A man holds up peace signs while walking out of a court building
Joey Palumbo
/
Vermont Public
Mohsen Mahdawi greets supporters outside the federal courthouse in Burlington after a judge ordered his release from detention on Wednesday, April 30, 2025.

The federal government wants to resume deportation proceedings against Mohsen Mahdawi, a Vermont resident and pro-Palestinian activist who was held in prison for two weeks last year.

The Department of Homeland Security submitted an appeal to the Board of Immigration Appeals in late February after an immigration judge tossed out the case, according to a letter from Mahdawi’s lawyer that was filed Monday with the 2nd Circuit Court of Appeals.

“This is another cruel step in the government's continued retaliation campaign against our client,” said Cyrus Mehta, one of Mahdawi’s attorneys, in a press release. “Their attempts to punish him for his constitutionally protected speech about Palestine have been reckless and shameful.”

Mahdawi’s lawyers have filed a cross appeal asking the Board of Immigration Appeals to terminate the case with prejudice, which would prevent the government from refiling.

Mahdawi challenged his initial detention in a separate case that remains before the 2nd Circuit.
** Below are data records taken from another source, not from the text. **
/-- **AN EXOTIC PAIR OF CONTRACTIBLE STEIN FILLINGS OF ONE CONTACT MANIFOLD** (the F1-type object): two
contractible compact Stein domains with `IsContacto`-morphic boundaries and NO diffeomorphism between
them.  None is known with certified contactomorphic boundaries (AY arXiv:1208.1053 p. 1; candidates:
AY arXiv:1901.00806 Thm 1, Hayden–Mark–Piccirillo arXiv:1908.05269 §6, Hayden–Piccirillo
arXiv:2005.08928 — contact classes uncomputed). -/
def ExoticContactFillingPair : Prop :=
  ∃ (W₁ : Type) (_ : TopologicalSpace W₁) (_ : T2Space W₁) (_ : SecondCountableTopology W₁)
    (_ : ChartedSpace (EuclideanHalfSpace 4) W₁) (_ : IsManifold (𝓡∂ 4) ∞ W₁) (_ : CompactSpace W₁)
    (_ : ContractibleSpace W₁)
    (W₂ : Type) (_ : TopologicalSpace W₂) (_ : T2Space W₂) (_ : SecondCountableTopology W₂)
    (_ : ChartedSpace (EuclideanHalfSpace 4) W₂) (_ : IsManifold (𝓡∂ 4) ∞ W₂) (_ : CompactSpace W₂)
    (_ : ContractibleSpace W₂)
    (J₁ : SteinStructure W₁) (J₂ : SteinStructure W₂)
    (b₁ : BoundaryData (𝓡∂ 4) W₁ (𝓡 3)) (b₂ : BoundaryData (𝓡∂ 4) W₂ (𝓡 3))
    (ψ : b₁.carrier ≃ₘ⟮𝓡 3, 𝓡 3⟯ b₂.carrier),
    IsContacto J₁ J₂ b₁ b₂ ψ ∧ IsEmpty (W₁ ≃ₘ⟮𝓡∂ 4, 𝓡∂ 4⟯ W₂)

/-- **A contact cork refutes BET 2** (`ContactChirality`, i.e. `stub_contactChirality` and, through
its instance `W₁ = W₂ = C`, `ψ = τ`, `D =` cocore, the bet `stub_beltChirality`): `τ` is a
contactomorphism of `ξ_J` extending to no diffeomorphism. [folklore] -/
theorem not_contactChirality_of_contactCork (hF0 : ContactCork) : ¬ ContactChirality := by
  intro h
  obtain ⟨C, _, _, _, _, _, J, b, τ, hcork, hτ⟩ := hF0
  haveI : T2Space C := hcork.isLooseCork.2.1
  haveI : ContractibleSpace C := hcork.isLooseCork.contractibleSpace
  exact hcork.not_extendsToDiffeomorph (h C J b τ hτ)

/-- **An exotic pair of contractible Stein fillings of one contact manifold refutes BET 1**
(`FillingUniqueness` = `stub_fillingUniqueness`): no diffeomorphism `W₁ ≅ W₂` exists at all.
[folklore] -/
theorem not_fillingUniqueness_of_exoticContactFillingPair (hF1 : ExoticContactFillingPair) :
    ¬ FillingUniqueness := by
  intro h
  obtain ⟨W₁, _, _, _, _, _, _, _, W₂, _, _, _, _, _, _, _, J₁, J₂, b₁, b₂, ψ, hψ, hE⟩ := hF1
  obtain ⟨-, Φ, -, -⟩ := h W₁ W₂ J₁ J₂ b₁ b₂ ψ hψ
  exact hE.false Φ
import Literature.MathematicalPhysics.QuantumFieldTheory.Balaban1983to89.B9FromB6

/-!
# `Balaban1983to89.B9FromB6ModelSignsOn` — [Balaban1985BackgroundPropagators] Cor. 3.5 p. 407 (the `U = 1` edge from [4]): the N06 knit's sign schema
# `B9FromB6.ModelSigns` with the Hölder monotonicity `holder_mono` asked ONLY on a sub-family of arguments, and the edge theorem re-run with it
# (knit-side repair R3 of the located hazard «`holder_mono` fails on the site summand of the torus-of-record geometry», dag-n03-b HAZARD-1)

B9 = T. Bałaban, *Propagators for lattice gauge theories in a background field*, Commun. Math. Phys. **99** (1985) 389–434 [Balaban1985BackgroundPropagators];
[4] = [Balaban1984PropagatorsII].  pub-ymgap Track A, node N06; seat `pub-ymgap-dag-n06-a` g3 (KNIT-BY-NAME ∕ def-Y).  Count-neutral; nothing of print is asserted.

WHY.  The knit (`B9LeafKnit.b9_main_at_run_of_leaves` via `B9FromB6.baseU1_of_B6`) takes `S : ∀ i, B9FromB6.ModelSigns (geo i)`, whose field
`holder_mono : ∀ ε ε′ λ, ε ≤ ε′ → ‖λ‖_ε ≤ ‖λ‖_{ε′}` (the G-B9-13 range repair) ranges over ALL arguments `λ : g.Loc`.  At the Stage-3′(Y) pin the geometry READS
`Node00.kGeoU i` (dag-n03-b's `B9GeoNormsKLevelV1.geo9K`, p418382), whose argument type is a SUM (torus-site functions ⊕ fine-bond functions) and whose
site-summand Hölder functional is T8's all-pairs quotient `hqTP` — NOT monotone in the exponent (n03-b's tent-function computation, pub-ymgap INBOX
[N03B-G2-HAZARD-1]): `ModelSigns (geo9K i)` is FALSE at `holder_mono`.  But `holder_mono` is USED by the edge proof only in the (3.44)∕(3.45) clauses of
`G(1)`, i.e. for arguments on which the operator family `GA` is read — and NODE 00 reads `G = Δ_a⁻¹` as `0` on the site summand (`Node00.GU.e4 (.inl _) := 0`,
`GU.h2 (.inl _, _) := 0`).  So the edge needs monotonicity only ON the arguments that `GA`'s (3.44)∕(3.45) quantities actually see.

WHAT IS PROVED (kernel; one hypothesis schema + theorems):
* `ModelSignsOn g P` — `B9FromB6.ModelSigns g` with `holder_mono` restricted to `λ` with `P λ` (OURS, typing); `ModelSignsOn.of_modelSigns` (the old schema is the
  case `P ≡ True` up to weakening), `ModelSignsOn.len_nonneg`.
* **`baseU1_of_B6_on`** — `B9FromB6.baseU1_of_B6` RE-RUN with `S : ∀ i, ModelSignsOn (geo i) (P i)` and the two NULL-READING hypotheses
  `hE4 : ∀ i λ, ¬ P i λ → ∀ y, (GA i).e4 1 λ y ≤ 0`, `hH2 : ∀ i λ, ¬ P i λ → ∀ β ζ, (GA i).h2 1 λ β ζ ≤ 0`: same conclusion `B9.BaseU1Printed d geo bg Gp GA C`,
  same constants; the proof is the tree's, clause by clause, with a case split `P i λ ∨ ¬ P i λ` in the two Hölder-input clauses of `G(1)`.
* `cor35_of_B6_on` — the composition with `B9.cor35_of_sectB_base` (as `B9FromB6.cor35_of_B6`).
HONEST SCOPE: bookkeeping on hypothesis STRUCTURES of the `U = 1` edge; the clean long-term repair (R1: restate `kGeoU`'s site-summand Hölder functional over
near pairs `|x − x′| ≤ Lᵏ`, print's (1.109)∕(3.40)) belongs to a `node00-def` successor; nothing continuum ∕ OS ∕ mass gap ∕ Clay.
-/

namespace Literature.MathematicalPhysics.QuantumFieldTheory.Balaban1983to89.B9FromB6ModelSignsOn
A bail order in that case should shield him from being re-detained while the government’s new appeal is pending, according to Hillary Rich, a senior staff attorney at the ACLU of Vermont.

The federal government has asked the appeals court to reverse Mahdawi’s release on bail. The court has yet to issue a decision.

The feds have argued that Mahdawi’s pro-Palestinian activism threatens the United State’s foreign policy goals — an allegation Mahdawi and his attorney have repeatedly refuted. Mahdawi helped found the Palestinian Student Union at Columbia University in 2023, and took part in on-campus protests there.

Immigration judge Nina Froes determined last month that the federal government failed to properly authenticate a memo from Secretary of State Marco Rubio that it used in its evidence against Mahdawi.

“This appeal is not about me,” Mahdawi said in a written statement. “I stand not only for the freedom of Palestinians or for my own constitutional rights, but for the sacred promise that in America no human being should fear losing their liberty for exercising their First Amendment rights.”

Mahdawi, a green card holder, was detained last April at a citizenship appointment in Colchester. He spent two weeks in a Vermont prison before a federal judge ruled that he should be released while his immigration case was pending.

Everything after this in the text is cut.